> **Problem details**:
Output all entries below exactly as they are given.

> **Data provided**:
+ + + + + + +
/-- item stmt-NavierStokesRegularity-11273 · crux · rank 3 · open · by planner
why it might fail: a Lipschitz window profile with saddle-type (non-outgoing) stagnation points may exist — constructions need outgoing (arXiv:2511.16254 Hyp. 6.7) but nothing forbids it; the dynamical proof needs a closing lemma false for general C¹ volume-preserving flows (Kuperberg1996).
sources: ConstantinIgnatovaVicol2026Putative, arXiv:2602.17570, arXiv:2511.16254, ChaeShvydkoy2013, Chae2007CMPEuler, Elgindi2021AnnMath
[crux] THE EULER WINDOW IS EMPTY: there is no (γ, U, Ω) satisfying the window-profile clauses of
TypeIIWindowCore — no exact self-similar Euler blow-up profile with 2/5 ≤ γ < 1/2, Lipschitz
normalised vorticity and CIV matched decay. Known: γ ≥ 2/5 is forced by finite energy (CIV Thm 2.1);
under the local OUTGOING property γ ≥ 1/2 (CIV Thms 3.8, 3.10), axisymmetric cases (CIV Thms 4.4,
4.6); open: profiles whose self-similar Lagrangian field V = γ(y−c)+U has non-outgoing stagnation
points or an infinite nodal set. Intended proof = WindowGlue: FluxCapacityRecurrence →
SeifertResidual → ProfileClockNoCycle. [difficulty: open-problem] -/
@[route_item "route-NavierStokesRegularity-VortexLineClock", crux]
def EmptyEulerWindow : Prop :=
  ∀ (γ : ℝ) (U Ω : EuclideanSpace ℝ (Fin 3) → EuclideanSpace ℝ (Fin 3)), ¬ ((2 / 5 : ℝ) ≤ γ ∧ γ < 1 / 2 ∧ ContDiff ℝ 2 U ∧ ContDiff ℝ 1 Ω ∧ Literature.Analysis.FluidPDE.VectorCalculus.IsDivFree U ∧ (∃ m : ℝ, 0 < m ∧ ∀ y, m • Ω y = Literature.Analysis.FluidPDE.curl U y) ∧ (∃ L : NNReal, LipschitzWith L U ∧ LipschitzWith L Ω) ∧ (∃ (c : EuclideanSpace ℝ (Fin 3)) (P : EuclideanSpace ℝ (Fin 3) → ℝ), ContDiff ℝ 1 P ∧ (∀ y, (1 - γ) • U y + fderiv ℝ U y (γ • (y - c) + U y) + gradient P y = 0) ∧ (∀ y, fderiv ℝ Ω y (γ • (y - c) + U y) - fderiv ℝ U y (Ω y) = -(Ω y))) ∧ (∃ C : ℝ, ∀ y, ‖Ω y‖ ≤ C * (1 + ‖y‖) ^ (-(1 / γ)) ∧ ‖U y‖ ≤ C * (1 + ‖y‖) ^ (1 - 1 / γ)) ∧ ‖Ω 0‖ = 1)
open Summit.QuantumFields.YangMills.Theorems.Prop7StubEXOfChartPiecesTwS45 (stubEX_of_chartPiecesTwS45)
open Summit.QuantumFields.YangMills.Theorems.Prop7KernelRow349DoorOfLODTarget (kernelRow349_idx_of_projRTarget)
open T3PrintedMinimiserExistence (regPr_mono)
open B7TransferAnalyticMean (meanCLM)
open B11Eq103H1Complex (projR)
open Summit.QuantumFields.YangMills.Theorems.Prop7SectET3GaugeProjector (NS)
open B7Prop1Explicit (disp)
open T4Continuum BlockAveraging

open Summit.QuantumFields.YangMills.Theorems.Prop7StubEXOfChartPiecesTwS46 (stubEX_of_chartPiecesTwS46)
open T3PrintedMinimiserExistence (regPr_mono)
open B7TransferAnalyticMean (meanCLM)
open B11Eq103H1Complex (projR)
open Summit.QuantumFields.YangMills.Theorems.Prop7SectET3GaugeProjector (NS)
open B7Prop1Explicit (disp)
open T4Continuum BlockAveraging
open Summit.QuantumFields.YangMills.Theorems.Prop7StubEXOfChartPiecesTwS47 (stubEX_of_chartPiecesTwS47)
open Summit.QuantumFields.YangMills.Theorems.Prop7StubEXOfChartPiecesTwS47G (stubEX_of_chartPiecesTwS47G)
open Summit.QuantumFields.YangMills.Theorems.Prop7H133FamilyPackageAllMembers (h133_family_exists_allMembers h137kpi_family_exists_allMembers)
open T3PrintedMinimiserExistence (regPr_mono)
+ + + + + + +
> **Answer section**:
/-- item stmt-NavierStokesRegularity-11273 · crux · rank 3 · open · by planner
why it might fail: a Lipschitz window profile with saddle-type (non-outgoing) stagnation points may exist — constructions need outgoing (arXiv:2511.16254 Hyp. 6.7) but nothing forbids it; the dynamical proof needs a closing lemma false for general C¹ volume-preserving flows (Kuperberg1996).
sources: ConstantinIgnatovaVicol2026Putative, arXiv:2602.17570, arXiv:2511.16254, ChaeShvydkoy2013, Chae2007CMPEuler, Elgindi2021AnnMath
[crux] THE EULER WINDOW IS EMPTY: there is no (γ, U, Ω) satisfying the window-profile clauses of
TypeIIWindowCore — no exact self-similar Euler blow-up profile with 2/5 ≤ γ < 1/2, Lipschitz
normalised vorticity and CIV matched decay. Known: γ ≥ 2/5 is forced by finite energy (CIV Thm 2.1);
under the local OUTGOING property γ ≥ 1/2 (CIV Thms 3.8, 3.10), axisymmetric cases (CIV Thms 4.4,
4.6); open: profiles whose self-similar Lagrangian field V = γ(y−c)+U has non-outgoing stagnation
points or an infinite nodal set. Intended proof = WindowGlue: FluxCapacityRecurrence →
SeifertResidual → ProfileClockNoCycle. [difficulty: open-problem] -/
@[route_item "route-NavierStokesRegularity-VortexLineClock", crux]
def EmptyEulerWindow : Prop :=
  ∀ (γ : ℝ) (U Ω : EuclideanSpace ℝ (Fin 3) → EuclideanSpace ℝ (Fin 3)), ¬ ((2 / 5 : ℝ) ≤ γ ∧ γ < 1 / 2 ∧ ContDiff ℝ 2 U ∧ ContDiff ℝ 1 Ω ∧ Literature.Analysis.FluidPDE.VectorCalculus.IsDivFree U ∧ (∃ m : ℝ, 0 < m ∧ ∀ y, m • Ω y = Literature.Analysis.FluidPDE.curl U y) ∧ (∃ L : NNReal, LipschitzWith L U ∧ LipschitzWith L Ω) ∧ (∃ (c : EuclideanSpace ℝ (Fin 3)) (P : EuclideanSpace ℝ (Fin 3) → ℝ), ContDiff ℝ 1 P ∧ (∀ y, (1 - γ) • U y + fderiv ℝ U y (γ • (y - c) + U y) + gradient P y = 0) ∧ (∀ y, fderiv ℝ Ω y (γ • (y - c) + U y) - fderiv ℝ U y (Ω y) = -(Ω y))) ∧ (∃ C : ℝ, ∀ y, ‖Ω y‖ ≤ C * (1 + ‖y‖) ^ (-(1 / γ)) ∧ ‖U y‖ ≤ C * (1 + ‖y‖) ^ (1 - 1 / γ)) ∧ ‖Ω 0‖ = 1)
open Summit.QuantumFields.YangMills.Theorems.Prop7StubEXOfChartPiecesTwS45 (stubEX_of_chartPiecesTwS45)
open Summit.QuantumFields.YangMills.Theorems.Prop7KernelRow349DoorOfLODTarget (kernelRow349_idx_of_projRTarget)
open T3PrintedMinimiserExistence (regPr_mono)
open B7TransferAnalyticMean (meanCLM)
open B11Eq103H1Complex (projR)
open Summit.QuantumFields.YangMills.Theorems.Prop7SectET3GaugeProjector (NS)
open B7Prop1Explicit (disp)
open T4Continuum BlockAveraging

open Summit.QuantumFields.YangMills.Theorems.Prop7StubEXOfChartPiecesTwS46 (stubEX_of_chartPiecesTwS46)
open T3PrintedMinimiserExistence (regPr_mono)
open B7TransferAnalyticMean (meanCLM)
open B11Eq103H1Complex (projR)
open Summit.QuantumFields.YangMills.Theorems.Prop7SectET3GaugeProjector (NS)
open B7Prop1Explicit (disp)
open T4Continuum BlockAveraging
open Summit.QuantumFields.YangMills.Theorems.Prop7StubEXOfChartPiecesTwS47 (stubEX_of_chartPiecesTwS47)
open Summit.QuantumFields.YangMills.Theorems.Prop7StubEXOfChartPiecesTwS47G (stubEX_of_chartPiecesTwS47G)
open Summit.QuantumFields.YangMills.Theorems.Prop7H133FamilyPackageAllMembers (h133_family_exists_allMembers h137kpi_family_exists_allMembers)
open T3PrintedMinimiserExistence (regPr_mono)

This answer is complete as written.